Search the records for the string "forces", then copy each line where it appears.

(Exercise inputs Opens)

import Literature.NumberTheory.DiophantineGeometry.AbcFermatCatalanProofs
import Mathlib.NumberTheory.Padics.PadicVal.Basic
import HarnessLib

/-!
# Darmon–Granville's Theorem 2 (abc.S18, `darmon_granville`): the elementary steps of the printed proof

`Literature.NumberTheory.DiophantineGeometry.darmon_granville` (`AbcWave0`) records Theorem 2 of
H. Darmon & A. Granville, *On the equations `z ^ m = F(x, y)` and `A x ^ p + B y ^ q = C z ^ r`*,
Bull. London Math. Soc. **27** (1995) 513–543, in the case `A = B = C = 1`: for a fixed hyperbolic
signature `(p, q, r)` (`1/p + 1/q + 1/r < 1`) the equation `x ^ p + y ^ q = z ^ r` has only
finitely many solutions in pairwise coprime positive integers. The printed proof (§3, pp. 524–527)
attaches to a proper solution the parameter `t := A x ^ p / C z ^ r ∈ ℙ¹(K) ∖ {0, 1, ∞}` and runs:

1. (Prop. 3.1, p. 525; Riemann existence theorem) a Galois covering `π : X → ℙ¹` of signature
   `(p, q, r)` and degree `d`, defined over a number field `K`, of genus `g` with
   `2 g - 2 = d (1 - 1/p - 1/q - 1/r)` (Riemann–Hurwitz), so `g ≥ 2` in the hyperbolic case;
2. (Prop. 3.2, p. 526; Beckmann, J. reine angew. Math. **419** (1991)) if `v ∉ V` (bad places) and
   `(t·0)_v ≡ 0 (mod p)`, `(t·1)_v ≡ 0 (mod q)`, `(t·∞)_v ≡ 0 (mod r)` — display (3.1), where
   `(t·0)_v = max(ord_v t, 0)`, `(t·1)_v = max(ord_v (t - 1), 0)`, `(t·∞)_v = max(ord_v (1/t), 0)` —
   then the field `L_t = K(π⁻¹(t))` is unramified at `v`;
3. (p. 526, last paragraph) for `t = A x ^ p / C z ^ r` coming from a proper solution the
   congruences (3.1) hold at every `v ∤ A B C`;
4. (p. 527) Minkowski (Hermite–Minkowski): finitely many fields of degree `≤ d` unramified outside
   `V_{ABC}`, so the compositum `L` of the `L_t` is a number field; Faltings: `X(L)` is finite; it
   contains the `d` points of `π⁻¹(t)` for every such `t`, so there are finitely many `t`, hence
   finitely many proper solutions.

Steps 1 (existence of the covering), 2, and the two theorems quoted in 4 are not available in
Mathlib or `Literature/` (Faltings' theorem is the unproved named fact
`Literature.NumberTheory.DiophantineGeometry.finite_ratPlaces_of_two_le_genus`), so
`darmon_granville` stays a named fact. This file proves, sorry-free and without introducing any
definition or named fact, the ELEMENTARY steps of the argument for `A = B = C = 1`:

* `Literature.NumberTheory.DiophantineGeometry.dgParam_ne_zero`, `…dgParam_ne_one`,
  `…dgParam_sub_one`: `t = x ^ p / z ^ r` lies in `ℙ¹ ∖ {0, 1, ∞}` and `t - 1 = - y ^ q / z ^ r`;
* `Literature.NumberTheory.DiophantineGeometry.max_padicValRat_pow_div_pow` and the three
  instances `…interZero_dgParam`, `…interOne_dgParam`, `…interInfty_dgParam`: for pairwise coprime
  positive `x, y, z` with `x ^ p + y ^ q = z ^ r` and every prime `ℓ`,
  `(t·0)_ℓ = p · ord_ℓ x`, `(t·1)_ℓ = q · ord_ℓ y`, `(t·∞)_ℓ = r · ord_ℓ z`, whence the congruences
  (3.1) at every prime (`…dvd_interZero_dgParam` & co.) — step 3;
* `Literature.NumberTheory.DiophantineGeometry.two_le_genus_of_riemannHurwitz_signature`: the
  arithmetic of the last case of Prop. 3.1 (`χ < 0 ⇒ g ≥ 2`) — the part of step 1 that is not the
  Riemann existence theorem;
* `Literature.NumberTheory.DiophantineGeometry.dgParam_injOn` and
  `Literature.NumberTheory.DiophantineGeometry.darmon_granville_iff_finite_dgParam_image`: a
  solution is determined by its parameter `t` (as `gcd(x ^ p, z ^ r) = 1` the fraction is in lowest
  terms), so Theorem 2 (as vendored) is EQUIVALENT to the finiteness, for each hyperbolic signature,
  of the set of parameters `t` — the last sentence of the printed proof ("therefore there are only
  finitely many proper solutions").

Nothing here changes a statement of `AbcWave0`, and no definition is introduced: in the names,
`dgParam` stands for the parameter `t = x ^ p / z ^ r` of a solution `(x, y, z)` (written out as a
term), and `interZero` / `interOne` / `interInfty` for the arithmetic intersection numbers
`(t·0)_ℓ`, `(t·1)_ℓ`, `(t·∞)_ℓ` of p. 526 (written out as `max (padicValRat ℓ _) 0`); the
valuation `ord_ℓ` on `ℚ` is Mathlib's `padicValRat ℓ` (with `padicValRat ℓ 0 = 0`, harmless here
since `t ≠ 0, 1`).
-/

namespace Literature.NumberTheory.DiophantineGeometry

/-! ### The parameter `t = x ^ p / z ^ r` (p. 526: "take `t = A x ^ p / C z ^ r`") -/

/-- For a solution with `x > 0` (and `z > 0`) the parameter `t = x ^ p / z ^ r` is non-zero.
[cite: DarmonGranville1995, §3, proof of Theorem 2 (p. 526)] -/
theorem dgParam_ne_zero {x z : ℕ} (hx : 0 < x) (hz : 0 < z) (p r : ℕ) :
    (x : ℚ) ^ p / (z : ℚ) ^ r ≠ 0 :=
  div_ne_zero (pow_ne_zero _ (Nat.cast_ne_zero.mpr hx.ne')) (pow_ne_zero _ (Nat.cast_ne_zero.mpr hz.ne'))

/-- For a solution of `x ^ p + y ^ q = z ^ r` (with `z > 0`) the parameter satisfies
`t - 1 = -(y ^ q / z ^ r)` (p. 526: `t = A x ^ p / C z ^ r`, so that `t - 1 = -B y ^ q / C z ^ r`).
[cite: DarmonGranville1995, §3, proof of Theorem 2 (p. 526)] -/
theorem dgParam_sub_one {x y z p q r : ℕ} (hz : 0 < z) (h : x ^ p + y ^ q = z ^ r) :
    (x : ℚ) ^ p / (z : ℚ) ^ r - 1 = -((y : ℚ) ^ q / (z : ℚ) ^ r) := by
  have hzr : (z : ℚ) ^ r ≠ 0 := pow_ne_zero _ (Nat.cast_ne_zero.mpr hz.ne')
  have hq : ((x : ℚ) ^ p + (y : ℚ) ^ q) = (z : ℚ) ^ r := by exact_mod_cast h
  field_simp
  linarith

/-- For a solution with `y > 0` the parameter `t = x ^ p / z ^ r` is not `1`, so that
`t ∈ ℙ¹ ∖ {0, 1, ∞}`. [cite: DarmonGranville1995, §3, proof of Theorem 2 (p. 526)] -/
theorem dgParam_ne_one {x y z p q r : ℕ} (hy : 0 < y) (hz : 0 < z) (h : x ^ p + y ^ q = z ^ r) :
    (x : ℚ) ^ p / (z : ℚ) ^ r ≠ 1 := by
  intro h1
  have h0 := dgParam_sub_one (x := x) (p := p) hz h
  rw [h1, sub_self, zero_eq_neg] at h0
  exact dgParam_ne_zero hy hz q r h0

/-! ### The congruences (3.1) at every prime (Prop. 3.2 hypothesis; p. 526, last paragraph) -/

/-- For coprime positive integers `a, b` and a prime `ℓ`, the "arithmetic intersection number"
`max(ord_ℓ (a ^ m / b ^ n), 0)` equals `m · ord_ℓ a`: if `ℓ ∣ a` then `ℓ ∤ b` and
`ord_ℓ (a ^ m / b ^ n) = m · ord_ℓ a ≥ 0`; otherwise it is `- n · ord_ℓ b ≤ 0`. [folklore] -/
theorem max_padicValRat_pow_div_pow {ℓ : ℕ} [Fact ℓ.Prime] {a b : ℕ} (ha : 0 < a) (hb : 0 < b)
    (hab : Nat.Coprime a b) (m n : ℕ) :
    max (padicValRat ℓ ((a : ℚ) ^ m / (b : ℚ) ^ n)) 0 = m * padicValNat ℓ a := by
  have ha' : (a : ℚ) ^ m ≠ 0 := pow_ne_zero _ (Nat.cast_ne_zero.mpr ha.ne')
  have hb' : (b : ℚ) ^ n ≠ 0 := pow_ne_zero _ (Nat.cast_ne_zero.mpr hb.ne')
  rw [padicValRat.div ha' hb', padicValRat.pow, padicValRat.pow, padicValRat.of_nat,
    padicValRat.of_nat]
  by_cases hla : ℓ ∣ a
  · have hlb : ¬ ℓ ∣ b := fun hlb =>
      (Fact.out : ℓ.Prime).one_lt.ne' (Nat.eq_one_of_dvd_one (hab ▸ Nat.dvd_gcd hla hlb))
    rw [padicValNat.eq_zero_of_not_dvd hlb]
    simp only [Nat.cast_zero, mul_zero, sub_zero, max_eq_left_iff]
    positivity
  · rw [padicValNat.eq_zero_of_not_dvd hla]
    simp only [Nat.cast_zero, mul_zero, zero_sub, max_eq_right_iff, Left.neg_nonpos_iff]
    positivity

/-- **(3.1) at `0`.** For pairwise coprime positive `x, z` and a prime `ℓ`, the parameter
`t = x ^ p / z ^ r` has `(t·0)_ℓ := max(ord_ℓ t, 0) = p · ord_ℓ x`.
[cite: DarmonGranville1995, §3, (3.1) and proof of Theorem 2 (pp. 526–527)] -/
theorem interZero_dgParam {ℓ : ℕ} [Fact ℓ.Prime] {x z : ℕ} (hx : 0 < x) (hz : 0 < z)
    (hxz : Nat.Coprime x z) (p r : ℕ) :
    max (padicValRat ℓ ((x : ℚ) ^ p / (z : ℚ) ^ r)) 0 = p * padicValNat ℓ x :=
  max_padicValRat_pow_div_pow hx hz hxz p r

/-- **(3.1) at `1`.** For a solution of `x ^ p + y ^ q = z ^ r` in positive integers with `y, z`
coprime and a prime `ℓ`, the parameter `t = x ^ p / z ^ r` has
`(t·1)_ℓ := max(ord_ℓ (t - 1), 0) = q · ord_ℓ y` (because `t - 1 = - y ^ q / z ^ r`).
[cite: DarmonGranville1995, §3, (3.1) and proof of Theorem 2 (pp. 526–527)] -/
theorem interOne_dgParam {ℓ : ℕ} [Fact ℓ.Prime] {x y z p q r : ℕ} (hy : 0 < y) (hz : 0 < z)
    (hyz : Nat.Coprime y z) (h : x ^ p + y ^ q = z ^ r) :
    max (padicValRat ℓ ((x : ℚ) ^ p / (z : ℚ) ^ r - 1)) 0 = q * padicValNat ℓ y := by
  rw [dgParam_sub_one hz h, padicValRat.neg]
  exact max_padicValRat_pow_div_pow hy hz hyz q r

/-- **(3.1) at `∞`.** For pairwise coprime positive `x, z` and a prime `ℓ`, the parameter
`t = x ^ p / z ^ r` has `(t·∞)_ℓ := max(ord_ℓ (1 / t), 0) = r · ord_ℓ z`.
[cite: DarmonGranville1995, §3, (3.1) and proof of Theorem 2 (pp. 526–527)] -/
theorem interInfty_dgParam {ℓ : ℕ} [Fact ℓ.Prime] {x z : ℕ} (hx : 0 < x) (hz : 0 < z)
    (hxz : Nat.Coprime x z) (p r : ℕ) :
    max (padicValRat ℓ (1 / ((x : ℚ) ^ p / (z : ℚ) ^ r))) 0 = r * padicValNat ℓ z := by
  rw [one_div, inv_div]
  exact max_padicValRat_pow_div_pow hz hx hxz.symm r p

/-- **The congruences (3.1) hold at every prime** for `t = x ^ p / z ^ r` attached to a solution of
`x ^ p + y ^ q = z ^ r` in pairwise coprime positive integers (the case `A = B = C = 1` of "The
congruences in (3.1) are satisfied if `v` does not divide `A`, `B` or `C`", p. 526):
`p ∣ (t·0)_ℓ`, `q ∣ (t·1)_ℓ` and `r ∣ (t·∞)_ℓ`.
[cite: DarmonGranville1995, §3, proof of Theorem 2 (pp. 526–527)] -/
theorem dvd_inter_dgParam {ℓ : ℕ} [Fact ℓ.Prime] {x y z p q r : ℕ} (hx : 0 < x) (hy : 0 < y)
    (hz : 0 < z) (hyz : Nat.Coprime y z) (hxz : Nat.Coprime x z) (h : x ^ p + y ^ q = z ^ r) :
    (p : ℤ) ∣ max (padicValRat ℓ ((x : ℚ) ^ p / (z : ℚ) ^ r)) 0 ∧
      (q : ℤ) ∣ max (padicValRat ℓ ((x : ℚ) ^ p / (z : ℚ) ^ r - 1)) 0 ∧
      (r : ℤ) ∣ max (padicValRat ℓ (1 / ((x : ℚ) ^ p / (z : ℚ) ^ r))) 0 := by
  rw [interZero_dgParam hx hz hxz, interOne_dgParam hy hz hyz h, interInfty_dgParam hx hz hxz]
  exact ⟨dvd_mul_right _ _, dvd_mul_right _ _, dvd_mul_right _ _⟩

/-! ### Prop. 3.1, hyperbolic case: the Riemann–Hurwitz arithmetic (p. 525) -/

/-- **Riemann–Hurwitz for signature `(p, q, r)`, hyperbolic case.** If a covering of `ℙ¹` of
degree `d ≥ 1` has signature `(p, q, r)`, its genus `g` satisfies
`2 g - 2 = d (1 - 1/p - 1/q - 1/r)` (p. 525); when `1/p + 1/q + 1/r < 1` (integer form
`q r + r p + p q < p q r`) this forces `g ≥ 2` ("If `χ(p, q, r) < 0`, then `g > 1`", Prop. 3.1).
Only this arithmetic is recorded (the identity cleared of denominators is the hypothesis `hRH`);
the existence of the covering is the Riemann existence theorem and is not available here.
[cite: DarmonGranville1995, Proposition 3.1 (p. 525)] -/
theorem two_le_genus_of_riemannHurwitz_signature {p q r d : ℕ} {g : ℤ}
    (hpqr : q * r + r * p + p * q < p * q * r) (hd : 0 < d)
    (hRH : (2 * g - 2) * (p * q * r : ℕ) = d * ((p * q * r : ℕ) - (q * r + r * p + p * q : ℕ) : ℤ)) :
    2 ≤ g := by
  have h1 : (0 : ℤ) < (p * q * r : ℕ) - (q * r + r * p + p * q : ℕ) := by omega
  have h2 : (0 : ℤ) < (p * q * r : ℕ) := by omega
  have h3 : 0 < (2 * g - 2) * (p * q * r : ℕ) := hRH ▸ mul_pos (by exact_mod_cast hd) h1
  have h4 : 0 < 2 * g - 2 := (pos_iff_pos_of_mul_pos h3).mpr h2
  omega

/-! ### Last step (p. 527): a proper solution is determined by its parameter `t` -/

/-- For positive `x, z, x', z'` with `gcd(x, z) = gcd(x', z') = 1`, equality of the parameters
`x ^ p / z ^ r = x' ^ p / z' ^ r` forces `x ^ p = x' ^ p` and `z ^ r = z' ^ r`: both fractions
are in lowest terms. [folklore] -/
theorem pow_eq_of_dgParam_eq {x z x' z' : ℕ} (hz : 0 < z) (hz' : 0 < z')
    (hxz : Nat.Coprime x z) (hxz' : Nat.Coprime x' z') {p r : ℕ}
    (h : (x : ℚ) ^ p / (z : ℚ) ^ r = (x' : ℚ) ^ p / (z' : ℚ) ^ r) :
    x ^ p = x' ^ p ∧ z ^ r = z' ^ r := by
  have key := Rat.div_int_inj (a := ((x ^ p : ℕ) : ℤ)) (b := ((z ^ r : ℕ) : ℤ))
    (c := ((x' ^ p : ℕ) : ℤ)) (d := ((z' ^ r : ℕ) : ℤ))
    (by exact_mod_cast pow_pos hz r) (by exact_mod_cast pow_pos hz' r)
    (by simpa only [Int.natAbs_natCast] using Nat.Coprime.pow p r hxz)
    (by simpa only [Int.natAbs_natCast] using Nat.Coprime.pow p r hxz')
    (by push_cast; exact h)
  exact ⟨by exact_mod_cast key.1, by exact_mod_cast key.2⟩

/-- **A proper solution is determined by `t`.** On the solution set of `darmon_granville` for a
signature `(p, q, r)` with `p, q, r ≠ 0` (pairwise coprime positive `x, y, z` with
`x ^ p + y ^ q = z ^ r`) the parameter map `(x, y, z) ↦ t = x ^ p / z ^ r` is injective: `t` in
lowest terms gives back `x ^ p` and `z ^ r`, hence `x`, `z`, and `y ^ q = z ^ r - x ^ p` gives `y`.
(This is the count behind the last sentence of the printed proof, p. 527: finitely many `t` give
finitely many proper solutions.) [cite: DarmonGranville1995, §3, proof of Theorem 2 (p. 527)] -/
theorem dgParam_injOn {p q r : ℕ} (hp : p ≠ 0) (hq : q ≠ 0) (hr : r ≠ 0) :
    Set.InjOn (fun t : ℕ × ℕ × ℕ => (t.1 : ℚ) ^ p / (t.2.2 : ℚ) ^ r)
      {t : ℕ × ℕ × ℕ | 0 < t.1 ∧ 0 < t.2.1 ∧ 0 < t.2.2 ∧ Nat.Coprime t.1 t.2.1 ∧
        Nat.Coprime t.2.1 t.2.2 ∧ Nat.Coprime t.1 t.2.2 ∧ t.1 ^ p + t.2.1 ^ q = t.2.2 ^ r} := by
  rintro ⟨x, y, z⟩ ⟨-, -, hz, -, -, hxz, he⟩ ⟨x', y', z'⟩ ⟨-, -, hz', -, -, hxz', he'⟩ ht
  obtain ⟨hxx, hzz⟩ := pow_eq_of_dgParam_eq hz hz' hxz hxz' ht
  obtain rfl : x = x' := Nat.pow_left_injective hp hxx
  obtain rfl : z = z' := Nat.pow_left_injective hr hzz
  obtain rfl : y = y' := Nat.pow_left_injective hq (by dsimp only at he he' ⊢; omega)
  rfl

/-- **Theorem 2 ⇔ finitely many parameters.** Darmon–Granville's Theorem 2 as vendored
(`darmon_granville`: for each hyperbolic signature, finitely many solutions of `x ^ p + y ^ q = z ^ r`
in pairwise coprime positive integers) is equivalent to: for each hyperbolic signature the set of
parameters `t = x ^ p / z ^ r ∈ ℚ` of such solutions is finite. The printed proof (p. 527)
establishes exactly the latter (every such `t` has its fibre `π⁻¹(t)` inside the finite set
`X(L)`) and concludes by this equivalence; `←` is `dgParam_injOn`, `→` is trivial.
[cite: DarmonGranville1995, Theorem 2 and §3, proof of Theorem 2 (p. 527)] -/
theorem darmon_granville_iff_finite_dgParam_image :
    darmon_granville ↔ ∀ {p q r : ℕ}, q * r + r * p + p * q < p * q * r →
      ((fun t : ℕ × ℕ × ℕ => (t.1 : ℚ) ^ p / (t.2.2 : ℚ) ^ r) ''
        {t : ℕ × ℕ × ℕ | 0 < t.1 ∧ 0 < t.2.1 ∧ 0 < t.2.2 ∧ Nat.Coprime t.1 t.2.1 ∧
          Nat.Coprime t.2.1 t.2.2 ∧ Nat.Coprime t.1 t.2.2 ∧ t.1 ^ p + t.2.1 ^ q = t.2.2 ^ r}).Finite := by
  constructor
  · intro h p q r hpqr
    exact (h hpqr).image _
  · intro h p q r hpqr
    obtain ⟨hp, hq, hr⟩ := hyperbolic_exponents_ne_zero hpqr
    exact Set.Finite.of_finite_image (h hpqr) (dgParam_injOn hp hq hr)

end Literature.NumberTheory.DiophantineGeometry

(Exercise inputs Closes)

**Exercise response:**
`q r + r p + p q < p q r`) this forces `g ≥ 2` ("If `χ(p, q, r) < 0`, then `g > 1`", Prop. 3.1).
`x ^ p / z ^ r = x' ^ p / z' ^ r` forces `x ^ p = x' ^ p` and `z ^ r = z' ^ r`: both fractions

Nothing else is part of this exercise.